Except that "namespace" is a term of art which is actually defined in the Common Lisp standard, and so it is not unreasonable to suppose that this is the intended meaning in a book on Common Lisp.


Indeed, and look:

namespace n. 1. bindings whose denotations are restricted to a particular kind. ``The bindings of names to tags is the tag namespace.'' 2. any mapping whose domain is a set of names. ``A package defines a namespace.''

So if "the bindings of names to tags is the tag namespace", that means that a set of bindings of names to symbols is a symbol namespace!

According to the Common Lisp Glossary, the values of the dictionary define what the namespace is of.

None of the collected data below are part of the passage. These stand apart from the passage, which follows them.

import Summits.QuantumFields.BalabanUV.T4Continuum.Support.SpreadLift
import HarnessLib

/-!
# T⁴ programme, node NE3 — row E-RES♯, sub-row (R♯3a) «DRESSED SLICE LIFT — PUSH DEFECT»: the literal END, BY NAME over the
# spread lift of sub-row S6-Y7 (c)

NE3 (node U1b) formalisation swarm `b2b-balaban-t4-ne3-formalise-*`, leaf seat `b2b-balaban-t4-ne3-formalise-leaf-01`
(gen 4), row **E-RES♯ (R♯3a)** of the owner's cut (journal `HOME/CLAIMS.log` l.14429; CLAIM l.14464; FINDING F-ne3leaf01g4-1).

WHY.  The owner's (RES♯) plan needs a DRESSED lift of a coarse direction `φ` to the fine lattice — the coarse value transported
along the block tree to the slice bond — whose push-forward under the linearised average `pushDir L V` of (42) returns `φ` up to
`O(a)·‖φ‖` at a unitary small-field background `V`.  That lift EXISTS IN THE TREE: it is `SpreadLiftDirection.spreadLift L V φ`
(this lineage, gen 3, sub-row S6-Y7 (c): the datum transported from the corner of the block ENTERED by each crossing bond along
its tree contour to the bond's end point — the frame forced by the tree's conventions `gaugeAct`∕`dirGauge`∕`dhol`∕`pushDir`), its
push-forward is `spreadMap` bondwise (`SpreadLiftDirection.pushDir_spreadLift`) and `spreadMap = id + O(d·L²·a)`
(`SpreadLiftMap.norm_spreadMap_sub_le`).  THIS FILE (0 `def`, 0 `sorry`) records the row's literal END as the two-line
composition, under the cell's standard smallness only:

* **`norm_pushDir_spreadLift_sub_le`** — `1 ≤ L`, unitary `V`, `SmallField V a`, `0 ≤ a`, `512(d+1)(d+4)L²a ≤ 1`:
  `‖pushDir L V (spreadLift L V φ) (L•y) κ − φ y κ‖ ≤ 64·d·L²·a·‖φ y κ‖` at EVERY coarse bond (`C₁(d, L) = 64·d·L²`);
* `norm_pushDir_spreadLift_le` — hence `‖pushDir L V (spreadLift L V φ) (L•y) κ‖ ≤ (1 + 64·d·L²·a)·‖φ y κ‖`;
* (pointer, no lemma): the EXACT right inverse is `SpreadLift.pushDir_spreadInverse` — sub-row (R♯4)'s exactness needs no
  defect correction.

HONEST FRAMING.  Kinematics of ONE averaging operator at ONE background (our frame; [folklore]); nothing about Bałaban's
minimisers; (RES♯) NOT proved (its curl estimate (R♯3b) and assembly (R♯5) remain); **NE3 is NOT proved**; spine PROVED 0∕9;
finite T⁴ rung (B)+1 — NOT infinite volume, NOT mass gap, NOT `BetaPertH`, NOT Clay.  PLACEMENT: `Summits/QuantumFields/BalabanUV/`;
imports `Support.SpreadLift` (p216492) only; restates nothing.  HONEST DEPENDENCY (cell page 1): continuum YM on T⁴ ⇐ BetaPertH ∧
nine spine estimates (0/9 proved); BetaPertH ⇐ (D1) ∧ (D4) ∧ CAP+tail; G-an2-4 gates asym, D1 and NE2/3/4.
-/

set_option autoImplicit false

open scoped BigOperators Matrix Matrix.Norms.L2Operator

namespace Summit.QuantumFields.BalabanUV.T4Continuum.NE3SpreadLiftPushDefect

open Literature.MathematicalPhysics.QuantumFieldTheory.Balaban1983to89
open B7Prop1Explicit B7Prop2Explicit
open T4AveragingDeficitWall hiding Site Plane Plaq Bond
open AveragingDeficitResidualPairing (pushDir)
open SpreadLiftDirection (spreadLift pushDir_spreadLift)
open SpreadLiftMap (norm_spreadMap_sub_le)
open SpreadLift (loopRad_le loopBound_of_smallField)

noncomputable section

variable {d : ℕ} {n : Type*} [Fintype n] [DecidableEq n] [Nonempty n]

/-- **(R♯3a) THE PUSH DEFECT OF THE DRESSED (SPREAD) LIFT**: for `L ≥ 1`, unitary `V` in `SmallField V a` with the standard
smallness `512(d+1)(d+4)L²a ≤ 1`, every coarse direction `φ` and every coarse bond `c = (y, κ)`:
`‖pushDir L V (spreadLift L V φ) (L•y) κ − φ y κ‖ ≤ 64·d·L²·a·‖φ y κ‖`. [folklore] -/
theorem norm_pushDir_spreadLift_sub_le {L : ℕ} (hL : 1 ≤ L) {V : Site d → Fin d → (Matrix n n ℂ)ˣ} (hV : IsUnitaryCfg V)
    {a : ℝ} (ha : 0 ≤ a) (h512 : 512 * (d + 1) * (d + 4) * (L : ℝ) ^ 2 * a ≤ 1) (hVa : SmallField V a)
    (φ : Site d → Fin d → Matrix n n ℂ) (y : Site d) (κ : Fin d) :
    ‖pushDir L V (spreadLift L V φ) ((L : ℤ) • y) κ - φ y κ‖ ≤ 64 * (d * (L : ℝ) ^ 2 * a) * ‖φ y κ‖ := by
  rw [pushDir_spreadLift hL V y κ (loopRad_le h512) (loopBound_of_smallField hL hV ha h512 hVa y κ)]
  exact norm_spreadMap_sub_le hL hV ha hVa y κ _ _ (φ y κ)

/-- … hence `‖pushDir L V (spreadLift L V φ) (L•y) κ‖ ≤ (1 + 64·d·L²·a)·‖φ y κ‖`. [folklore] -/
theorem norm_pushDir_spreadLift_le {L : ℕ} (hL : 1 ≤ L) {V : Site d → Fin d → (Matrix n n ℂ)ˣ} (hV : IsUnitaryCfg V)
    {a : ℝ} (ha : 0 ≤ a) (h512 : 512 * (d + 1) * (d + 4) * (L : ℝ) ^ 2 * a ≤ 1) (hVa : SmallField V a)
    (φ : Site d → Fin d → Matrix n n ℂ) (y : Site d) (κ : Fin d) :
    ‖pushDir L V (spreadLift L V φ) ((L : ℤ) • y) κ‖ ≤ (1 + 64 * (d * (L : ℝ) ^ 2 * a)) * ‖φ y κ‖ := by
  have h := norm_pushDir_spreadLift_sub_le hL hV ha h512 hVa φ y κ
  have htri : ‖pushDir L V (spreadLift L V φ) ((L : ℤ) • y) κ‖
      ≤ ‖pushDir L V (spreadLift L V φ) ((L : ℤ) • y) κ - φ y κ‖ + ‖φ y κ‖ := by
    have := norm_add_le (pushDir L V (spreadLift L V φ) ((L : ℤ) • y) κ - φ y κ) (φ y κ)
    rwa [sub_add_cancel] at this
  linarith

end

end Summit.QuantumFields.BalabanUV.T4Continuum.NE3SpreadLiftPushDefect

Of course the keys are always names; that's what makes it a namespace.

Also, look: "a package defines a namespace" (and it must be one of symbols).

You're not catching crafty old Shapiro red-handed in anything here.


> So if "the bindings of names to tags is the tag namespace", that means that a set of bindings of names to symbols is a symbol namespace!

No, that does not follow. Even if one were to admit the parallel construct here, the result would be "the symbol namespace" which is clearly nonsense.

Neither "tag namespace" nor "symbol namespace" is a term of art, so here we are in the domain of natural language, and natural language is irregular and ambiguous. In natural language usage, a "namespace for symbols" is one where symbols are the domain, not the range. In particular, the most common usage is to distinguish between Lisp-1 and Lisp-2, where the former has a single namespace for symbols and the latter has at least two, one for values and one for functions.


> The quote is in the Preface, which is outside of the book itself.

Thank you for pointing that out; I'll read the whole thing in context.